Bear Handed Fishing said:


> The fish on stringer should have been released to


You got Balls! Dude with only 3 post to your reputation.. I'd tell ya to "Shut up and mind your own bidness" lol His right, not yours..He must be a liberal..Not sure about his handle either..hmm


----------



## kdubya (Jun 27, 2005)

Bear Handed Fishing said:


> There should have been more fish on that stringer


There ya go. Fixed it for ya.

Kelly


----------



## Redfishr (Jul 26, 2004)

Bear Handed Fishing said:


> The fish on stringer should have been released to


 why ????????


----------



## spotsndots (May 20, 2005)

Bear Handed Fishing said:


> There's room for 5 more fish on that stringer!]/quote]
> 
> If Kdubya's doesn't work for ya' maybe this one will!
> 
> Nice mess of fish..ignore the naysayers.


----------



## artys_only (Mar 29, 2005)

*nice report*

Nice report , nothing wrong with that stringer , ++++++ let some GO who could ask for anything more ......

" JUST SHUT UP AND FISH "


----------



## Circle B BearKat (Jul 20, 2005)

Nice catch and report boys!


----------



## creolefish (Apr 29, 2006)

GW Jr alert!!Too many 25" plus' on one stringer. Shame, shame. Nice report anyway.


----------



## dbarham (Aug 13, 2005)

Capt.

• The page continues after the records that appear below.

/-!
# `Balaban1983to89.B6Prop22MultiLevelTorus` — [B6] PROPOSITION 2.2, FIRST ENTRY OF (2.67), FOR THE GENUINE `k`-LEVEL
OPERATOR `G′ = Δ′_a^{−1}` ON THE TORUS `T_η` (print's carrier, `Ω₁ = T_η`): `|(G′λ)(x)| ≤ O(1)(L^jη)²e^{−½δ₀d(y,y′)}|λ|`,
`x ∈ B^j(y)`, `supp λ ⊂ B^{j′}(y′)` — by the printed route (2.64)–(2.66) read THROUGH THE TRANSLATION CHARTS of files
T1–T3: every row of a torus cube term IS a row of the corresponding box cube term of the translated family, so the
box lineage's per-cube bounds (2.43)/(2.44) give the majorants of `R` and `G′₀` on the torus blocks `𝔅`; then the fixed
point `G′ = G′₀ + G′R` of (2.38)^T and the chain of Lemma 2.1 on the torus (file T4 of the torus carrier of the multi-level
parametrix; no existing module is touched; no fact is minted)

FRAMING (verbatim cell line):
statement-level skeleton of published theorems with citation tags; proofs where landed; nothing here is a claim about the Yang–Mills mass gap

Source under audit (cell pub-balaban / lit-balaban): T. Bałaban, *Propagators and renormalization transformations for
lattice gauge theories. II*, Commun. Math. Phys. **96** (1984) 223–250 [`Balaban1984PropagatorsII`, "B6"], p. 224 [PDF 2]
(«we admit the case when some domains Ω_j are equal to T_η»), p. 229–230 [PDF 7–8] (2.36)–(2.44), p. 232 [PDF 10]
(2.51)–(2.55), p. 234 [PDF 12] (2.64)–(2.67), Proposition 2.2 (held text `paper:balaban1984-cmp96-propagators-rt-ii`,
p0002/p0007/p0008/p0010/p0012).  Unit `lit-balaban-p21` (Phase-2 proof seat p21 gen 15), HOME
`run/shared/lean/pub/lit-balaban/`, B6 fold owner r03, referee ref-4.  Box sibling (consumed BY NAME, untouched):
`B6Prop22MultiLevelBox` (p21 gen 10: `rML_majorant`, `gZeroML_majorant`, `prop22_first_multiLevelBox` and the per-cube
row lemmas `bX_row_img`/`bX_row_off`/`gX_row_img`/`gX_row_off`/`Dd_le_supNorm`/`mem_keySet_of_aX_ne_zero`).

## WHAT IS PRINTED (p. 234, verbatim up to notation)

«From the lemma and (2.55) we get |(Rλ)(x)| ≤ O(1)ⁿc₁ⁿe^{−½δ₀d(y,y′)}|λ|, x ∈ B^j(y), supp λ ⊂ B^{j′}(y′). (2.64)
Applying this inequality to the n^{th} power of the operator R in (2.38) we have |(Rⁿλ)(x)| ≤ (O(M^{−1})c₁)ⁿ
e^{−½δ₀d(y,y′)}|λ|, (2.65) and this implies finally for x ∈ B^j(y), supp λ ⊂ B^{j′}(y′),
|(G′λ)(x)| ≤ Σ_{n=0}^∞ |(G′₀Rⁿλ)(x)| ≤ … ≤ O(1)(L^jη)²e^{−½δ₀d(y,y′)}|λ|. (2.66) …
**Proposition 2.2.** If we have (2.1), (2.2) and M is sufficiently large, then the operator G′ = Δ′_a^{−1} (a = 1)
satisfies the inequalities |(G′λ)(x)|, … ≤ O(1)[(L^jη)², …]·e^{−½δ₀d(y,y′)}|λ|, x ∈ B^j(y) …, y ∈ Λ_j,
supp λ ⊂ B^{j′}(y′), y′ ∈ Λ_{j′}. (2.67)»  (p. 224: the domains are «T_η ⊃ Ω₁ ⊃ Ω₂ ⊃ … ⊃ Ω_k (we admit the case when
some domains Ω_j are equal to T_η)» — the carrier is the torus.)

## WHAT THIS FILE CERTIFIES (kernel-checked; setting of files T1–T3)

For the genuine `k`-level operator `Δ′_a = mlOpT` of a nested family `D : TDomains d ℓ M_h k P R` of domains of the
TORUS (file T1), its cover `𝒟`, `G′₀ = gZeroT`, `R = rT` (file T2), the torus blocks `𝔅`, `y(x) = blkOf x` and the
torus distance `d_T` of `geomT D` (file T3), in the majorant language of `B6RandomWalk`:
* §1 tools and **THE CHART TRANSFER**: a block-supported `λ` on the torus, read in the chart `σ_s` (`λ ∘ σ_s`), is
  block-supported in the chart family with the same bound (`blockSupp_chart`: the block map `blkMap` of file T3 is a
  bijection commuting with `blkOf`); the torus distance from the block of `x` is at most the chart distance from the
  block of `σ_s⁻¹x` (`distT_blkOf_le_chart`); the periodic relabelling `Qmap` of file T2 sends the central label of a
  torus cube meeting the row of `x` (in the chart) to a candidate centre AT `x` (`qmap_mem_near`), so the torus cubes whose
  term meets the row of `x` are keyed injectively (`keyT_injective`) into the box lineage's `keySet` at `x`
  (`mem_keySet_of_bT_ne_zero`, `mem_keySet_of_aT_ne_zero`): at most `3·2^{d+1}` terms per row, on the torus too;
* §2 **(2.64) FOR THE GENUINE OPERATOR ON THE TORUS** `rT_majorant`: `R` has the majorant `(K/M)·e^{−δ₁d_T(y,y′)/(d+1)}`
  for all `k`, `M_h ≥ 3`, `R ≥ 2L`, torus sizes `P` (`P_μ ≥ 4`), families `D` and weights in the windows, with THE SAME
  `(δ₁, K)` AS THE BOX LINEAGE (functions of `d`, `ℓ`, windows only — uniform in the torus) — each transported term
  `σ(K(h_□)G′(□)v_□)σ⁻¹` is bounded by the box lineage's decaying (2.44) (`local_comm_bound`) of the central cube of its
  chart, the support distance read from `d_{chart} ≥ d_T`;
* §3 **THE MAJORANT OF `G′₀` ON THE TORUS** `gZeroT_majorant`: `A·L^{2j}·e^{−δ₂d_T(y,y′)/(d+1)}` — from (2.43) per cube in
  the chart (`ineq243_twoLevel_roww`, `mulVec_le_of_roww`), the factor `L^{2i_□} ≤ L^{2j}`, and the finite overlap;
* §4 **PROPOSITION 2.2, FIRST ENTRY, ON THE TORUS** `prop22_first_multiLevelTorus`: there are `δ₀, C, M₀ > 0` and `N₀`
  (functions of `d`, `ℓ` and the windows — NOT of the torus) such that for every `k`, `M_h ≥ 3` with `L·M_h ≥ M₀` («M is
  sufficiently large»), `R ≥ 2L` with `R·M ≥ N₀ + 1` ((2.59)), every torus size `P` with `P_μ ≥ 4`, nested family `D` of
  domains of the torus ((2.1)–(2.2) with the torus distance) and weights in the windows with `a_{i+1} = aNext ℓ a_i c_i`:
  `|(G′λ)(x)| ≤ C·L^{2j}·e^{−½δ₀d_T(y,y′)}|λ|` for `x ∈ B^j(y)`, `supp λ ⊂ B^{j′}(y′)` — the fixed point `G′ = G′₀ + G′R`
  (`fixedPoint_gmlT`, from (2.38)^T `eq238_multiLevelTorus` and `G′Δ′_a = 1` with positivity of the weights needed at
  levels `≥ 1` only: `mlOpT_congr_weights`, `gmlT_mul_mlOpT_pos`) fed, with §2–§3 and Lemma 2.1 on the torus
  (`B6Geom246MultiLevelTorus.lemma21_torus`, `α = ½`), to the chain `B6Prop23Chain.majorant_of_fixedPoint_266W`.

## HONEST SCOPE

As files T1–T3: levels `1 … k` with `Ω₁ = T_η` (print: `j = 0 … k` with `Λ₀`, `a₀ = +∞` — not modelled), `m² = 0`, the
asymmetric partition of the lineage, `M_h ≥ 3`, torus side `(M·L^k)·P_μ` with `P_μ ≥ 4` (what the charts need; print's
torus is astronomically larger than a cube); lattice units (`G′` here is `η^{−2}·G′` of print, whence `L^{2j}` for
«(L^jη)²»); the (2.61)-constant is the `L`-dependent series constant of `B6Ineq261LevelGap` (print's `c₁(α)` is refuted
as typed); all constants existential (functions of `d`, `ℓ`, windows).  Only the FIRST entry of (2.67) is certified here
(the derivative/Hölder/Laplacian entries of the box lineage's files 6–13 are not transported in this file).  Nothing is
inferred from the manuscript: every step is kernel-checked.
-/

namespace Literature.MathematicalPhysics.QuantumFieldTheory.Balaban1983to89.B6Prop22MultiLevelTorus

Hollis Forrester said:


> It's there right to release or keep whatever they want...... This fella puts a nice report on here and thats all you can say ? ? ? ? Wow!!
> NIce report and nice catch, glad you all got into em man .. Good Luck @ Tight Lines !


 thanks hollis we seen yall at the ramp we were in the 24ft scout!:brew2: last time sneekypete posted pics here it was an 8.7 lb star trout 2nd place by 1 oz! the time before that was an 8LBer and some jerk said he was stressing her with the boga! opinions opinions! rick told them the only thing strEssing the fish WAS HIM! WEARIN EM OUT!


----------



## Gilbert (May 25, 2004)

dbarham said:


> thanks hollis we seen yall at the ramp we were in the 24ft scout!:brew2:


thanks for the invite hwell:


----------



## sneekypete (Jan 11, 2005)

Circle B BearKat said:


> Nice catch and report boys!


Thanks...I made the guy's promise to release all fish caught...but when they saw the size of the fish I have been on they about crapped their waders....
I caught the 1st 7 lb'er while ole' DBarham was still in the boat in less than 10 minutes of wading....I had her caught measured and released before he could even get a picture...He almost jumped outta the boat before it stopped the next morning....He got 2 day's and about 16 hours of
(hard core corky training) under his belt ....No charge for the lessons...


----------



## Wading Away (May 26, 2004)

Hey Rick,
Can't wait to get on 'em with you this summer! We'll make those skinny gay poles bend. Getting one of those big girls on a 5 wt would make my year.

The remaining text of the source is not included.